Some improvements were achieved by administering steroids via routes that diminish the systemic side effects elsewhere in the body, or by formulating them in delivery systems that might improve the benefit-to-toxicity therapeutic ratio. However, because of poor solubility in water, attempts to formulate steroids in appropriate vehicles for targeted therapies have been generally unsuccessful. Previously used methods for steroid formulation have relied either on use of organic solvents or on crystalline suspensions in an aqueous medium, both of which are prone to cause tissue irritation and may be painful or impossible to administer by certain routes.
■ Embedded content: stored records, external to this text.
variable {EN : Type*} [NormedAddCommGroup EN] [NormedSpace ℝ EN] [FiniteDimensional ℝ EN]
  {HN : Type*} [TopologicalSpace HN] {IN : ModelWithCorners ℝ EN HN}
  {N : Type*} [TopologicalSpace N] [ChartedSpace HN N] [IsManifold IN ∞ N] [IN.Boundaryless]
  {ι' : Type*} [Fintype ι'] [DecidableEq ι'] (bN : Module.Basis ι' ℝ EN) {y₀ y : N}

/-- **Frame coefficients are the differentials of the coordinate functions**: on the chart
domain of `y₀`, the `α`-th coefficient of `w ∈ T_y N` in the coordinate frame
`tᵢ = (trivializationAt y₀).localFrame bN i` is `d(yᵅ)_y(w)`, `yᵅ = chartCoord bN y₀ α` the
`α`-th coordinate function (duality `d(yᵅ)(tᵢ) = δᵢᵅ`, `mvfderiv_chartCoord_localFrame`).
O'Neill 1983, Ch. 1, Def. 1.9 ff. [cite: ONeill1983, Ch. 1, Def. 1.9 ff] -/
theorem localFrame_coeff_eq_mvfderiv_chartCoord (hy : y ∈ (chartAt HN y₀).source)
    (w : TangentSpace IN y) (α : ι') :
    (trivializationAt EN (TangentSpace IN : N → Type _) y₀).localFrame_coeff IN bN α y w =
      mvfderiv IN (chartCoord (I := IN) bN y₀ α) y w := by
  set Tr := trivializationAt EN (TangentSpace IN : N → Type _) y₀ with hTr
  have hyT : y ∈ Tr.baseSet := by simpa [hTr] using hy
  have hexp : w = ∑ i, Tr.localFrame_coeff IN bN i y w • Tr.localFrame bN i y := by
    conv_lhs => rw [← (Tr.basisAt bN hyT).sum_repr w]
    refine Finset.sum_congr rfl fun i _ ↦ ?_
    rw [Tr.localFrame_apply_of_mem_baseSet bN hyT,
      Tr.localFrame_coeff_apply_of_mem_baseSet bN hyT (fun _ ↦ w) i]
  conv_rhs => rw [hexp]
  simp only [map_sum, map_smul, smul_eq_mul, hTr]
  simp_rw [mvfderiv_chartCoord_localFrame bN hy]
  simp

omit [FiniteDimensional ℝ EN] [IsManifold IN ∞ N] [IN.Boundaryless] [Fintype ι'] [DecidableEq ι'] in
/-- **Chain rule for `mvfderiv`** (scalar-valued functions): `d(f ∘ φ)_x v = df_{φ x}(dφ_x v)`.
[folklore] -/
theorem mvfderiv_comp_apply' {EM : Type*} [NormedAddCommGroup EM] [NormedSpace ℝ EM]
    {HM : Type*} [TopologicalSpace HM] {IM : ModelWithCorners ℝ EM HM}
    {M : Type*} [TopologicalSpace M] [ChartedSpace HM M] {φ : M → N} {f : N → ℝ} {x : M}
    (hf : MDifferentiableAt IN 𝓘(ℝ, ℝ) f (φ x)) (hφ : MDifferentiableAt IM IN φ x)
    (v : TangentSpace IM x) :
    mvfderiv IM (f ∘ φ) x v = mvfderiv IN f (φ x) (mfderiv IM IN φ x v) := by
  simp only [mvfderiv, ContinuousLinearMap.comp_apply]
  rw [mfderiv_comp x hf hφ]
  rfl

omit [FiniteDimensional ℝ EN] [IN.Boundaryless] [DecidableEq ι'] in
/-- Expansion of a tangent vector in the coordinate frame: `w = ∑ᵢ wⁱ tᵢ(y)` on the chart domain
of `y₀`. [folklore] -/
theorem eq_sum_localFrame_coeff_smul' (hy : y ∈ (chartAt HN y₀).source) (w : TangentSpace IN y) :
    w = ∑ i, (trivializationAt EN (TangentSpace IN : N → Type _) y₀).localFrame_coeff IN bN i y w •
      (trivializationAt EN (TangentSpace IN : N → Type _) y₀).localFrame bN i y := by
  set Tr := trivializationAt EN (TangentSpace IN : N → Type _) y₀ with hTr
  have hyT : y ∈ Tr.baseSet := by simpa [hTr] using hy
  conv_lhs => rw [← (Tr.basisAt bN hyT).sum_repr w]
  refine Finset.sum_congr rfl fun i _ ↦ ?_
  rw [Tr.localFrame_apply_of_mem_baseSet bN hyT,
    Tr.localFrame_coeff_apply_of_mem_baseSet bN hyT (fun _ ↦ w) i]

/-- The coordinate frame vectors have coordinates `δ`: `(tᵢ(y))ᵅ = δᵢᵅ`. [folklore] -/
theorem localFrame_coeff_localFrame' (hy : y ∈ (chartAt HN y₀).source) (i α : ι') :
    (trivializationAt EN (TangentSpace IN : N → Type _) y₀).localFrame_coeff IN bN α y
      ((trivializationAt EN (TangentSpace IN : N → Type _) y₀).localFrame bN i y) =
      if i = α then 1 else 0 := by
  rw [localFrame_coeff_eq_mvfderiv_chartCoord bN hy, mvfderiv_chartCoord_localFrame bN hy]

end TargetFrame

/-! ### The second fundamental form and the tension field in target coordinates -/

section MapCoordinates

variable {EM : Type*} [NormedAddCommGroup EM] [NormedSpace ℝ EM] [FiniteDimensional ℝ EM]
  [CompleteSpace EM] {HM : Type*} [TopologicalSpace HM] {IM : ModelWithCorners ℝ EM HM}
  [IM.Boundaryless] {M : Type*} [TopologicalSpace M] [ChartedSpace HM M] [IsManifold IM ∞ M]
  {EN : Type*} [NormedAddCommGroup EN] [NormedSpace ℝ EN] [FiniteDimensional ℝ EN]
  [CompleteSpace EN] {HN : Type*} [TopologicalSpace HN] {IN : ModelWithCorners ℝ EN HN}
  [IN.Boundaryless] {N : Type*} [TopologicalSpace N] [ChartedSpace HN N] [IsManifold IN ∞ N]

variable (g : ContMDiffRiemannianMetric IM ∞ EM (TangentSpace IM : M → Type _))
  [(ofRiemannian g).HasLeviCivita]
  (h : PseudoRiemannianMetric IN ∞ EN (TangentSpace IN : N → Type _)) [h.HasLeviCivita]
  {φ : M → N} (hφ : ContMDiff IM IN ∞ φ)
  {ι' : Type*} [Fintype ι'] [DecidableEq ι'] (bN : Module.Basis ι' ℝ EN) (y₀ : N)

include hφ in
omit [FiniteDimensional ℝ EM] [CompleteSpace EM] [IM.Boundaryless] [IsManifold IM ∞ M]
  [CompleteSpace EN] in
/-- **`(dφ_y w)ᵅ = d(φᵅ)_y(w)`**: the coordinates of `dφ(w)` in the coordinate frame of `N` at `y₀`
are the differentials of the coordinate functions `φᵅ = yᵅ ∘ φ` of the map (chain rule).
[cite: EellsRatto1993, Ch. I (1.2)] -/
theorem localFrame_coeff_mfderiv {y : M} (hy : φ y ∈ (chartAt HN y₀).source)
    (w : TangentSpace IM y) (α : ι') :
    (trivializationAt EN (TangentSpace IN : N → Type _) y₀).localFrame_coeff IN bN α (φ y)
      (mfderiv IM IN φ y w) = mvfderiv IM (fun y ↦ chartCoord (I := IN) bN y₀ α (φ y)) y w := by
  rw [localFrame_coeff_eq_mvfderiv_chartCoord bN hy]
  exact (mvfderiv_comp_apply' ((contMDiffAt_chartCoord bN hy α).mdifferentiableAt (by simp))
    ((hφ y).mdifferentiableAt (by simp)) w).symm

include hφ in
omit [CompleteSpace EN] in
/-- **The second fundamental form of a map in target coordinates** (Eells–Ratto 1993, Ch. I
(1.5)/(1.7) in charts): for `x` with `φ x` in the chart domain of `y₀`, a vector field `Z`
`C^∞` near `x` and `v ∈ T_x M`, the `γ`-th coordinate of `∇dφ(v, Z)(x)` in the coordinate frame
`tᵢ` of `N` at `y₀` is
`Hess_g(φ^γ)_x(v, Z x) + ∑_{αβ} d(φᵅ)(Z x) d(φᵝ)(v) (∇_{t_β} t_α)^γ(φ x)`,
with `φᵅ = yᵅ ∘ φ` the coordinate functions of the map and `(∇_{t_β} t_α)^γ` the frame
Christoffel symbols of `h`. Proof: `∇dφ(v,Z) = D_v(dφ Z) − dφ(∇_v Z)`; the fixed-frame formula
`normalDerivAlong_eq_frame` for `D_v(dφ Z)` whose frame coefficients are `Z(φⁱ)`
(`localFrame_coeff_mfderiv`); `Hess f(v, Z x) = v(Z f) − (∇_v Z) f` (`hessian_apply_holds`).
[cite: EellsRatto1993, Ch. I (1.5), (1.7)] -/
theorem localFrame_coeff_secondFF {x : M} (hx : φ x ∈ (chartAt HN y₀).source)
    {Z : Π y : M, TangentSpace IM y} (hZ : ∀ᶠ y in 𝓝 x, CMDiffAt ∞ (T% Z) y)
    (v : TangentSpace IM x) (γ : ι') :
    (trivializationAt EN (TangentSpace IN : N → Type _) y₀).localFrame_coeff IN bN γ (φ x)
        (secondFF g h φ x v Z) =
      (ofRiemannian g).hessian (fun y ↦ chartCoord (I := IN) bN y₀ γ (φ y)) x v (Z x) +
        ∑ α, ∑ β, mvfderiv IM (fun y ↦ chartCoord (I := IN) bN y₀ α (φ y)) x (Z x) *
          mvfderiv IM (fun y ↦ chartCoord (I := IN) bN y₀ β (φ y)) x v *
          (trivializationAt EN (TangentSpace IN : N → Type _) y₀).localFrame_coeff IN bN γ (φ x)
            (h.leviCivita ((trivializationAt EN (TangentSpace IN : N → Type _) y₀).localFrame bN α)
              (φ x) ((trivializationAt EN (TangentSpace IN : N → Type _) y₀).localFrame bN β (φ x))) := by
  classical
  have hUo : IsOpen (φ ⁻¹' (chartAt HN y₀).source) :=
    (chartAt HN y₀).open_source.preimage hφ.continuous
  have hnear : ∀ᶠ y in 𝓝 x, φ y ∈ (chartAt HN y₀).source := hUo.mem_nhds hx
  have hFs : ∀ α, CMDiffAt ∞ (fun y ↦ chartCoord (I := IN) bN y₀ α (φ y)) x := fun α ↦
    (contMDiffAt_chartCoord bN hx α).comp x (hφ x)
  have hZx : CMDiffAt ∞ (T% Z) x := hZ.self_of_nhds
  -- the field `ν = dφ(Z)` along `φ` and its frame coefficients `cⁱ = Z(φⁱ)`
  have hν : ∀ᶠ y in 𝓝 x, ContMDiffAt IM IN.tangent ∞
      (fun y ↦ (TotalSpace.mk' EN (φ y) (mfderiv IM IN φ y (Z y)) : TangentBundle IN N)) y := by
    filter_upwards [hZ] with y hy
    exact (hφ.contMDiff_tangentMap (le_of_eq rfl)).contMDiffAt.comp y hy
  have hcF : ∀ i, (fun y ↦ (trivializationAt EN (TangentSpace IN : N → Type _) y₀).localFrame_coeff
      IN bN i (φ y) (mfderiv IM IN φ y (Z y))) =ᶠ[𝓝 x]
      fun y ↦ mvfderiv IM (fun y ↦ chartCoord (I := IN) bN y₀ i (φ y)) y (Z y) := fun i ↦ by
    filter_upwards [hnear] with y hy
    exact localFrame_coeff_mfderiv hφ bN y₀ hy (Z y) i
  have hcx : ∀ i, (trivializationAt EN (TangentSpace IN : N → Type _) y₀).localFrame_coeff
      IN bN i (φ x) (mfderiv IM IN φ x (Z x)) =
      mvfderiv IM (fun y ↦ chartCoord (I := IN) bN y₀ i (φ y)) x (Z x) := fun i ↦
    localFrame_coeff_mfderiv hφ bN y₀ hx (Z x) i
  -- the fixed-frame formula for `D_v ν`
  have hD := normalDerivAlong_eq_frame h bN (f := φ) (x₁ := y₀) (y := x) hx
    BoundarylessManifold.isInteriorPoint (hν.self_of_nhds.mdifferentiableAt (by simp)) v
  -- expand `dφ v` in the frame: the `Γ`-term
  have hdφv := eq_sum_localFrame_coeff_smul' bN hx (mfderiv IM IN φ x v)
  have hΓ : ∀ i, (trivializationAt EN (TangentSpace IN : N → Type _) y₀).localFrame_coeff IN bN γ
      (φ x) (h.leviCivita ((trivializationAt EN (TangentSpace IN : N → Type _) y₀).localFrame bN i)
        (φ x) (mfderiv IM IN φ x v)) =
      ∑ β, mvfderiv IM (fun y ↦ chartCoord (I := IN) bN y₀ β (φ y)) x v *
        (trivializationAt EN (TangentSpace IN : N → Type _) y₀).localFrame_coeff IN bN γ (φ x)
          (h.leviCivita ((trivializationAt EN (TangentSpace IN : N → Type _) y₀).localFrame bN i)
            (φ x) ((trivializationAt EN (TangentSpace IN : N → Type _) y₀).localFrame bN β (φ x))) := by
    intro i
    conv_lhs => rw [hdφv]
    simp only [map_sum, map_smul, smul_eq_mul, localFrame_coeff_mfderiv hφ bN y₀ hx]
  -- the Hessian of `φ^γ`
  have hXvs : MDiffAt (T% (FiberBundle.extend EM v : Π y : M, TangentSpace IM y)) x :=
    (FiberBundle.contMDiffAt_extend (I := IM) (F := EM) (V := (TangentSpace IM : M → Type _))
      (k := 1) v).mdifferentiableAt one_ne_zero
  have hHess := hessian_apply_holds (g := ofRiemannian g) (x := x)
    (f := fun y ↦ chartCoord (I := IN) bN y₀ γ (φ y))
    ((hFs γ).of_le (by norm_cast)) hXvs (hZx.mdifferentiableAt (by simp))
  rw [FiberBundle.extend_apply_self (F := EM) v] at hHess
  rw [hHess, hessianAux, FiberBundle.extend_apply_self (F := EM) v]
  -- `v(c^γ) = v(Z φ^γ)`
  have hmf : (mfderiv IM 𝓘(ℝ, ℝ) (fun y ↦ (trivializationAt EN (TangentSpace IN : N → Type _)
      y₀).localFrame_coeff IN bN γ (φ y) (mfderiv IM IN φ y (Z y))) x v : ℝ) =
      mvfderiv IM (fun y ↦ mvfderiv IM (fun y ↦ chartCoord (I := IN) bN y₀ γ (φ y)) y (Z y)) x v := by
    rw [← mvfderiv_congr_of_eventuallyEq (hcF γ)]
    rfl
  -- assemble
  rw [secondFF, map_sub, hD]
  simp only [map_add, map_sum, map_smul, smul_eq_mul, localFrame_coeff_localFrame' bN hx,
    mul_ite, mul_one, mul_zero, Finset.sum_ite_eq', Finset.mem_univ, if_true]
  rw [hmf, localFrame_coeff_mfderiv hφ bN y₀ hx _ γ]
  simp only [hcx, hΓ, Finset.mul_sum]
  have hre : ∀ i β, mvfderiv IM (fun y ↦ chartCoord (I := IN) bN y₀ i (φ y)) x (Z x) *
      (mvfderiv IM (fun y ↦ chartCoord (I := IN) bN y₀ β (φ y)) x v *
        (trivializationAt EN (TangentSpace IN : N → Type _) y₀).localFrame_coeff IN bN γ (φ x)
          (h.leviCivita ((trivializationAt EN (TangentSpace IN : N → Type _) y₀).localFrame bN i)
            (φ x) ((trivializationAt EN (TangentSpace IN : N → Type _) y₀).localFrame bN β (φ x)))) =
      mvfderiv IM (fun y ↦ chartCoord (I := IN) bN y₀ i (φ y)) x (Z x) *
        mvfderiv IM (fun y ↦ chartCoord (I := IN) bN y₀ β (φ y)) x v *
        (trivializationAt EN (TangentSpace IN : N → Type _) y₀).localFrame_coeff IN bN γ (φ x)
          (h.leviCivita ((trivializationAt EN (TangentSpace IN : N → Type _) y₀).localFrame bN i)
            (φ x) ((trivializationAt EN (TangentSpace IN : N → Type _) y₀).localFrame bN β (φ x))) :=
    fun i β ↦ by ring
  simp only [hre]
  ring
To avoid severe systemic side effects, steroids used for treatment of pulmonary conditions may be administered by the inhalation route. Steroidal inhalants are preferred to systemically-administered steroids because they reduce, albeit not eliminate, the side effects. Such reduction is observed even when inhalations are repeated to reach daily recommended doses for treatment of specific pulmonary conditions. However, steroids formulated for inhalation seem to be rapidly absorbed in upper respiratory regions, necessitating frequent dosing, which, in turn, heightens systemic side effects. Very little, if any, of the steroid ends up in alveoli of the lower respiratory region, a primary area affected by the inflammation leading to ILD.
Thus it would be desirable to provide an inhalation formulation which would deliver steroid in sustained time release fashion into the lower lung region.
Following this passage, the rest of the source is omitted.